If a company like Microsoft stores emails in data centers located abroad, are those emails out of the reach of U.S. prosecutors?
That was the question before the U.S. Supreme Court this week. The case involves a warrant the Drug Enforcement Administration obtained under the authority of the 1986 Stored Communications Act. The DEA was after the emails of a drug trafficking suspect. Microsoft, however, has those emails stored in a data center in Ireland. It argues that Stored Communications Act warrants can’t be applied in other countries and refuses to turn over the emails.
A federal appeals court agreed with Microsoft. In 2016, the 2nd Circuit Court of Appeals said that these warrants only apply domestically. Unfortunately for the DEA, that ruling is hampering its ability to get its hands on email evidence stored in any of Microsoft’s data centers, which are located in 40 countries. Furthermore, other tech companies such as IBM, Apple, Verizon, Amazon and Google have come down on Microsoft’s side.

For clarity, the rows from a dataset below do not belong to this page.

import Summits.ResolutionOfSingularities.ResolutionOfSingularities.Theorems.EquisingularLiftEquisingularLiftNatClusterLiftTwoPoints
import Mathlib
import HarnessLib

/-!
# [OURS · L1 W4.5(b)] T-CLUSTER-LIFT part 4 — FAT POINTS IMPOSE INDEPENDENT CONDITIONS IN DEGREE `d ≥ Σ m_t − 1`: finitely many
# distinct points of one chart with `Σ_t m_t ≤ d + 1` are never superabundant; hence the lift of order `≥ m_t` along EVERY section
# of such a cluster exists unconditionally (crux `EquisingularLiftNat` = stmt-ResolutionOfSingularities-20038, line `sections`; v7′)

NOT a statement of any manuscript. Helper file of the chain res-L1-w45b (cell `res-hironaka`, LADDER-RESOLUTION rung L, slot
W4.5(b)); OURS; AI-written, weaker than expert review; `--supports stmt-ResolutionOfSingularities-20038 --as helper` by
res-L1-w45b-stub-3 (object T-CLUSTER-LIFT, part 4). No `sorry`; standard axioms.

WHAT. Part 1 (…NatClusterLift): the lift through a cluster of sections under the downstairs INDEPENDENCE hypothesis `hind`. Parts 2–3:
`hind` for one point (`m ≤ d + 1`) and two points (`m₁ + m₂ ≤ d + 1`). This file: the classical general bound — ANY finite set of
distinct points `a_t` (`t ∈ ι`) of one chart with multiplicities `m_t` and **`Σ_t m_t ≤ d + 1`** imposes independent conditions on
the degree-`d` forms (regularity of a fat point scheme is at most `Σ m_t`; folklore, e.g. Davis–Geramita-type bounds — here proved
directly: `g = Σ_t (∏_{t' ≠ t} ℓ_{t,t'}^{m_{t'}}) · h_t` with separating linear forms `ℓ_{t,t'}` (`= 0` at `a_{t'}`, `= 1` at `a_t`),
each product a UNIT modulo `𝔪_{a_t}^{m_t}`, and `h_t` of degree `d − Σ_{t'≠t} m_{t'} ≥ m_t − 1` from part 2):

* `exists_linearForm_sep` — for `a ≠ b` on the chart `i`: a linear form `ℓ` with `ℓ(T_i := 1) ∈ 𝔪_b` and `ℓ(T_i := 1) − 1 ∈ 𝔪_a`;
* `exists_isHomogeneous_mk_eq_and_forall_mem` — prescribed class mod `𝔪_{a_t}^{m_t}` at ONE point `t`, inside `𝔪_{a_{t'}}^{m_{t'}}`
  at every other point;
* **`exists_isHomogeneous_forall_mk_dehomogenize_eq`** — all classes prescribed at once (sum over `t`);
* **`exists_isHomogeneous_forall_coeff_eq_manyPoints`** — jet currency = part 1's `hind` VERBATIM for the cluster
  (`i := fun _ => i₀`, injective `ā`, `Σ m_t ≤ d + 1`);
* **`exists_isHomogeneous_lift_forall_dehomogenize_mem_pow_of_sum_le`** — THE LIFT: `π : O ↠ k` onto a field, `ker π ≤ jacobson ⊥`,
  sections `a_t` on one chart with pairwise distinct reductions, `Σ m_t ≤ d + 1`, `g` a degree-`d` form of order `≥ m_t` at each `ā_t`
  ⇒ a degree-`d` form `G` over `O`, `map π G = g`, of order `≥ m_t` along EVERY section `a_t` — no incidence condition at all in this
  range (beyond it, part 1's `hind` is a genuine hypothesis: F₇⁻ has `Σ m_t = 21 > 8`).

References: parts 1–3. res-L1-w45b-lead-2 LEAD-MEMO-5 §A (v7′ TC⁺⁺); res-L1-w45b-tri-1 XDERIVE-M1 Y3(ii) (OURS planning texts, index only).
-/

set_option linter.dupNamespace false -- mandated namespace `Summit.<Summit>.<Problem>` of this single-conjunct summit

noncomputable section

open MvPolynomial Literature.AlgebraicGeometry.Resolution

namespace Summit.ResolutionOfSingularities.ResolutionOfSingularities.Theorems.EquisingularLiftNat.ClusterLift

section ManyPoints

variable {k : Type*} [Field k] {σ : Type*} [Finite σ] [DecidableEq σ] (i : σ)

omit [Finite σ] in
/-- **Separating linear form.** For distinct points `a ≠ b` of the chart `i` there is a linear form `ℓ` with `ℓ(T_i := 1) ∈ 𝔪_b`
and `ℓ(T_i := 1) ≡ 1 (mod 𝔪_a)`: `ℓ = (a_j − b_j)⁻¹ (T_j − b_j T_i)` for a coordinate `j` with `a_j ≠ b_j`. [folklore] -/
theorem exists_linearForm_sep (a b : {j : σ // j ≠ i} → k) (hab : a ≠ b) :
    ∃ ℓ : MvPolynomial σ k, ℓ.IsHomogeneous 1 ∧
      dehomogenize i ℓ ∈ Ideal.span (Set.range fun j => (X j : MvPolynomial {j : σ // j ≠ i} k) - C (b j)) ∧
      dehomogenize i ℓ - 1 ∈ Ideal.span (Set.range fun j => (X j : MvPolynomial {j : σ // j ≠ i} k) - C (a j)) := by
  obtain ⟨j, hj⟩ := Function.ne_iff.mp hab
  have hc : (a j - b j)⁻¹ * (a j - b j) = 1 := inv_mul_cancel₀ (sub_ne_zero.mpr hj)
  refine ⟨C (a j - b j)⁻¹ * (X j.1 - C (b j) * X i), ?_, ?_, ?_⟩
  · have h1 : ((X j.1 : MvPolynomial σ k) - C (b j) * X i).IsHomogeneous 1 :=
      (isHomogeneous_X k j.1).sub (by simpa using (isHomogeneous_C σ (b j)).mul (isHomogeneous_X k i))
    simpa using (isHomogeneous_C σ (a j - b j)⁻¹).mul h1
  · simp only [map_mul, map_sub, algHom_C, MvPolynomial.algebraMap_eq, dehomogenize_X_self, dehomogenize_X_val, mul_one]
    exact Ideal.mul_mem_left _ _ (Ideal.subset_span ⟨j, rfl⟩)
  · simp only [map_mul, map_sub, algHom_C, MvPolynomial.algebraMap_eq, dehomogenize_X_self, dehomogenize_X_val, mul_one]
    have hC : C (a j - b j)⁻¹ * (C (a j) - C (b j)) = (1 : MvPolynomial {j : σ // j ≠ i} k) := by
      rw [← map_sub, ← map_mul, hc, map_one]
    have : C (a j - b j)⁻¹ * ((X j : MvPolynomial {j : σ // j ≠ i} k) - C (b j)) - 1 = C (a j - b j)⁻¹ * (X j - C (a j)) := by
      linear_combination hC
    rw [this]
    exact Ideal.mul_mem_left _ _ (Ideal.subset_span ⟨j, rfl⟩)

variable {ι : Type*} [Fintype ι] [DecidableEq ι]

/-- **Prescribed class at `a_t`, inside `𝔪_{a_{t'}}^{m_{t'}}` at every other point.** Distinct points `a : ι → (chart i)`,
`Σ_t m_t ≤ d + 1`: for each `t` and each class `c` modulo `𝔪_{a_t}^{m_t}` there is a degree-`d` form `g` with `g(T_i := 1) ≡ c` there and
`g(T_i := 1) ∈ 𝔪_{a_{t'}}^{m_{t'}}` for all `t' ≠ t` (`g = (∏_{t'≠t} ℓ_{t,t'}^{m_{t'}}) · h`). [OURS · L1 W4.5b] -/
theorem exists_isHomogeneous_mk_eq_and_forall_mem (a : ι → {j : σ // j ≠ i} → k) (ha : Function.Injective a)
    (m : ι → ℕ) {d : ℕ} (hd : ∑ t, m t ≤ d + 1) (t : ι)
    (c : MvPolynomial {j : σ // j ≠ i} k ⧸
      (Ideal.span (Set.range fun j => (X j : MvPolynomial {j : σ // j ≠ i} k) - C (a t j))) ^ m t) :
    ∃ g : MvPolynomial σ k, g.IsHomogeneous d ∧
      Ideal.Quotient.mk ((Ideal.span (Set.range fun j => (X j : MvPolynomial {j : σ // j ≠ i} k) - C (a t j))) ^ m t)
          (dehomogenize i g) = c ∧
        ∀ t', t' ≠ t → dehomogenize i g ∈
          (Ideal.span (Set.range fun j => (X j : MvPolynomial {j : σ // j ≠ i} k) - C (a t' j))) ^ m t' := by
  rcases Nat.eq_zero_or_pos (m t) with h0 | hpos
  · -- no condition at `a_t`: take `g = 0`
    haveI : Subsingleton (MvPolynomial {j : σ // j ≠ i} k ⧸
        (Ideal.span (Set.range fun j => (X j : MvPolynomial {j : σ // j ≠ i} k) - C (a t j))) ^ m t) :=
      Ideal.Quotient.subsingleton_iff.mpr (by rw [h0, pow_zero, Ideal.one_eq_top])
    exact ⟨0, isHomogeneous_zero σ k d, Subsingleton.elim _ _, fun t' _ => by rw [map_zero]; exact Submodule.zero_mem _⟩
  -- the budget of the other points
  have hsplit : ∑ t' ∈ Finset.univ.erase t, m t' + m t = ∑ t', m t' := Finset.sum_erase_add _ _ (Finset.mem_univ t)
  set e : ℕ := ∑ t' ∈ Finset.univ.erase t, m t' with he
  have hed : e ≤ d := by omega
  -- separating forms
  have hsep : ∀ t' : ι, t' ≠ t → ∃ ℓ : MvPolynomial σ k, ℓ.IsHomogeneous 1 ∧
      dehomogenize i ℓ ∈ Ideal.span (Set.range fun j => (X j : MvPolynomial {j : σ // j ≠ i} k) - C (a t' j)) ∧
      dehomogenize i ℓ - 1 ∈ Ideal.span (Set.range fun j => (X j : MvPolynomial {j : σ // j ≠ i} k) - C (a t j)) :=
    fun t' ht' => exists_linearForm_sep i (a t) (a t') (fun h => ht' (ha h).symm)
  choose! ℓ hℓhom hℓmem hℓone using hsep
  -- the product `L = ∏_{t' ≠ t} ℓ_{t'}^{m_{t'}}`
  set L : MvPolynomial σ k := ∏ t' ∈ Finset.univ.erase t, ℓ t' ^ m t' with hL
  have hLhom : L.IsHomogeneous e := by
    rw [hL, he]
    refine IsHomogeneous.prod _ _ _ fun t' ht' => ?_
    simpa using (hℓhom t' (Finset.ne_of_mem_erase ht')).pow (m t')
  have hLmem : ∀ t', t' ≠ t → dehomogenize i L ∈
      (Ideal.span (Set.range fun j => (X j : MvPolynomial {j : σ // j ≠ i} k) - C (a t' j))) ^ m t' := by
    intro t' ht'
    rw [hL, map_prod, ← Finset.mul_prod_erase _ _ (Finset.mem_erase.mpr ⟨ht', Finset.mem_univ t'⟩), map_pow]
    exact Ideal.mul_mem_right _ _ (Ideal.pow_mem_pow (hℓmem t' ht') (m t'))
  obtain ⟨u, hu⟩ : IsUnit (Ideal.Quotient.mk
      ((Ideal.span (Set.range fun j => (X j : MvPolynomial {j : σ // j ≠ i} k) - C (a t j))) ^ m t) (dehomogenize i L)) := by
    rw [hL, map_prod, map_prod]
    refine Finset.prod_induction _ _ (fun x y hx hy => hx.mul hy) isUnit_one fun t' ht' => ?_
    rw [map_pow, map_pow]
    exact (isUnit_mk_pow_of_sub_one_mem _ (m t) (hℓone t' (Finset.ne_of_mem_erase ht'))).pow _
  obtain ⟨h, hh, hhc⟩ := exists_isHomogeneous_mk_dehomogenize_eq i (a t) (m := m t) (d := d - e) (by omega) (↑u⁻¹ * c)
  refine ⟨L * h, ?_, ?_, fun t' ht' => ?_⟩
  · have := hLhom.mul hh
    rwa [Nat.add_sub_cancel' hed] at this
  · rw [map_mul, map_mul, hhc, ← hu, Units.mul_inv_cancel_left]
  · rw [map_mul]
    exact Ideal.mul_mem_right _ _ (hLmem t' ht')

/-- **FAT POINTS IMPOSE INDEPENDENT CONDITIONS IN DEGREE `d ≥ Σ m_t − 1` (quotient currency).** Distinct points `a_t` of the chart
`i` over a field, `Σ_t m_t ≤ d + 1`: every family of classes `c_t` modulo `𝔪_{a_t}^{m_t}` is realised by `g(T_i := 1)` for ONE
degree-`d` form `g` (the sum of the forms of `exists_isHomogeneous_mk_eq_and_forall_mem`). [folklore] [OURS · L1 W4.5b] -/
theorem exists_isHomogeneous_forall_mk_dehomogenize_eq (a : ι → {j : σ // j ≠ i} → k) (ha : Function.Injective a)
    (m : ι → ℕ) {d : ℕ} (hd : ∑ t, m t ≤ d + 1)
    (c : (t : ι) → MvPolynomial {j : σ // j ≠ i} k ⧸
      (Ideal.span (Set.range fun j => (X j : MvPolynomial {j : σ // j ≠ i} k) - C (a t j))) ^ m t) :
    ∃ g : MvPolynomial σ k, g.IsHomogeneous d ∧ ∀ t,
      Ideal.Quotient.mk ((Ideal.span (Set.range fun j => (X j : MvPolynomial {j : σ // j ≠ i} k) - C (a t j))) ^ m t)
        (dehomogenize i g) = c t := by
  choose g hg hgc hgo using fun t => exists_isHomogeneous_mk_eq_and_forall_mem i a ha m hd t (c t)
  refine ⟨∑ t, g t, IsHomogeneous.sum _ _ _ (fun t _ => hg t), fun t => ?_⟩
  rw [map_sum, map_sum, ← Finset.add_sum_erase _ _ (Finset.mem_univ t), hgc t,
    Finset.sum_eq_zero (fun t' ht' => Ideal.Quotient.eq_zero_iff_mem.mpr (hgo t' t (Finset.ne_of_mem_erase ht').symm)), add_zero]

/-- **FAT POINTS IMPOSE INDEPENDENT CONDITIONS IN DEGREE `d ≥ Σ m_t − 1`, jet currency** = part 1's INDEPENDENCE hypothesis `hind`
VERBATIM for a cluster of distinct points `ā_t` on one chart `i` (`i := fun _ => i`) with `Σ_t m_t ≤ d + 1`: every family of jets
(order `< m_t` at `a_t`) is the family of jets of ONE degree-`d` form. [folklore] [OURS · L1 W4.5b] -/
theorem exists_isHomogeneous_forall_coeff_eq_manyPoints (a : ι → {j : σ // j ≠ i} → k) (ha : Function.Injective a)
    (m : ι → ℕ) {d : ℕ} (hd : ∑ t, m t ≤ d + 1) (v : ι → ({j : σ // j ≠ i} →₀ ℕ) → k) :
    ∃ g : MvPolynomial σ k, g.IsHomogeneous d ∧ ∀ t (α : {j : σ // j ≠ i} →₀ ℕ), α.degree < m t →
      coeff α (aeval (fun j => (X j : MvPolynomial {j : σ // j ≠ i} k) + C (a t j)) (dehomogenize i g)) = v t α := by
  classical
  haveI : ∀ t, Fintype {α : {j : σ // j ≠ i} →₀ ℕ // α.degree < m t} :=
    fun t => @Fintype.ofFinite _ (finite_subtype_degree_lt (m t))
  let S : ι → Finset ({j : σ // j ≠ i} →₀ ℕ) := fun t =>
    Finset.univ.map (Function.Embedding.subtype fun α : {j : σ // j ≠ i} →₀ ℕ => α.degree < m t)
  have hS : ∀ t (α : {j : σ // j ≠ i} →₀ ℕ), α.degree < m t → α ∈ S t := fun t α hα => by
    simp only [S, Finset.mem_map, Finset.mem_univ, Function.Embedding.coe_subtype, true_and, Subtype.exists,
      exists_prop, exists_eq_right]; exact hα
  let J : ι → MvPolynomial {j : σ // j ≠ i} k := fun t =>
    aeval (fun l => (X l : MvPolynomial {j : σ // j ≠ i} k) - C (a t l)) (∑ β ∈ S t, monomial β (v t β))
  obtain ⟨g, hg, hgc⟩ := exists_isHomogeneous_forall_mk_dehomogenize_eq i a ha m hd
    fun t => Ideal.Quotient.mk _ (J t)
  refine ⟨g, hg, fun t α hα => ?_⟩
  rw [coeff_eq_of_sub_mem_pow_span_X_sub_C (a t) (m t) (Ideal.Quotient.eq.mp (hgc t)) α hα]
  exact coeff_aeval_X_add_C_jetPoly (a t) (S t) (v t) (hS t α hα)

end ManyPoints

/-! ## The lift along a cluster of sections with `Σ m_t ≤ d + 1` -/

section ManyPointLift

variable {O k : Type*} [CommRing O] [Field k] (π : O →+* k) {σ : Type*} [Finite σ] [DecidableEq σ]
variable {ι : Type*} [Fintype ι] [DecidableEq ι]

/-- **THE LIFT OF ORDER `≥ m_t` ALONG EVERY SECTION OF A CLUSTER WITH `Σ m_t ≤ d + 1` — unconditionally.** `π : O ↠ k` onto a field,
`ker π ≤ jacobson ⊥` (e.g. `O` local); sections `a_t` (`t ∈ ι`, finite) on the chart `i` with PAIRWISE DISTINCT reductions `ā_t`;
`Σ_t m_t ≤ d + 1`; `g ∈ k[T_σ]` a form of degree `d` of order `≥ m_t` at every `ā_t`. THEN there is a form `G ∈ O[T_σ]_d` with
`map π G = g` and `G(T_i := 1) ∈ 𝔪_{a_t}^{m_t}` for EVERY `t`. (Part 1 headline ∘ `exists_isHomogeneous_forall_coeff_eq_manyPoints`:
in this range the superabundance clause is automatically satisfied.) [OURS · L1 W4.5b] -/
theorem exists_isHomogeneous_lift_forall_dehomogenize_mem_pow_of_sum_le (hπ : Function.Surjective π)
    (hker : RingHom.ker π ≤ (⊥ : Ideal O).jacobson) {d : ℕ} (i : σ) (a : ι → {j : σ // j ≠ i} → O)
    (ha : Function.Injective fun t => fun j => π (a t j)) (m : ι → ℕ) (hd : ∑ t, m t ≤ d + 1)
    (g : MvPolynomial σ k) (hg : g.IsHomogeneous d)
    (hgZ : ∀ t, dehomogenize i g ∈
      (Ideal.span (Set.range fun j => (X j : MvPolynomial {j : σ // j ≠ i} k) - C (π (a t j)))) ^ m t) :
    ∃ G : MvPolynomial σ O, G.IsHomogeneous d ∧ MvPolynomial.map π G = g ∧
      ∀ t, dehomogenize i G ∈
        (Ideal.span (Set.range fun j => (X j : MvPolynomial {j : σ // j ≠ i} O) - C (a t j))) ^ m t :=
  exists_isHomogeneous_lift_forall_dehomogenize_mem_pow π hπ hker (fun _ => i) a m
    (fun v => exists_isHomogeneous_forall_coeff_eq_manyPoints i (fun t j => π (a t j)) ha m hd v) g hg hgZ

/-- **The cluster lift over a local ring** (the chain's DVR `O`, residue map `π : O ↠ k`). [OURS · L1 W4.5b] -/
theorem exists_isHomogeneous_lift_forall_dehomogenize_mem_pow_of_sum_le_of_isLocalRing [IsLocalRing O]
    (hπ : Function.Surjective π) {d : ℕ} (i : σ) (a : ι → {j : σ // j ≠ i} → O)
    (ha : Function.Injective fun t => fun j => π (a t j)) (m : ι → ℕ) (hd : ∑ t, m t ≤ d + 1)
    (g : MvPolynomial σ k) (hg : g.IsHomogeneous d)
    (hgZ : ∀ t, dehomogenize i g ∈
      (Ideal.span (Set.range fun j => (X j : MvPolynomial {j : σ // j ≠ i} k) - C (π (a t j)))) ^ m t) :
    ∃ G : MvPolynomial σ O, G.IsHomogeneous d ∧ MvPolynomial.map π G = g ∧
      ∀ t, dehomogenize i G ∈
        (Ideal.span (Set.range fun j => (X j : MvPolynomial {j : σ // j ≠ i} O) - C (a t j))) ^ m t :=
  exists_isHomogeneous_lift_forall_dehomogenize_mem_pow_of_sum_le π hπ (ker_le_jacobson_bot_of_isLocalRing π) i a ha m hd
    g hg hgZ

end ManyPointLift

end Summit.ResolutionOfSingularities.ResolutionOfSingularities.Theorems.EquisingularLiftNat.ClusterLift

end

Everyone involved in the case, including the Supreme Court justices, agrees that the Stored Communications Act is out of date. In 1986, email itself was largely unknown and cloud storage wasn’t even imagined. The best solution would be for Congress to update the law, but there is no guarantee that will happen in a timely fashion. In the meantime, the administration wants to get hold of emails stored on Microsoft servers abroad. Can they?
The Department of Justice argued that it’s a simple matter of directing a computer operator in Redmond, Washington, to retrieve the emails from Ireland. The warrant doesn’t actually have to apply abroad.
Microsoft responded that the process involves activity within Ireland’s sovereign borders. Even though a robot would do the work, the emails would run “through Ireland on hard wires and then over the Atlantic.”
The DOJ argued that Microsoft is itself responsible for the emails being stored in Ireland and could easily make a business decision to move them back to the U.S.
Microsoft said that it’s not chance that located the emails abroad. The customer whose emails are at issue told the company when he signed up for his account that he was based in Ireland. If that is true, the U.S. government may be seeking evidence located on Irish soil for a case against an Irish national.
Should the U.S. government have the authority to obtain evidence located anywhere in the world simply because a U.S. company has the technical ability to access it? Or should the government be required to work with international law enforcement or with the foreign government involved?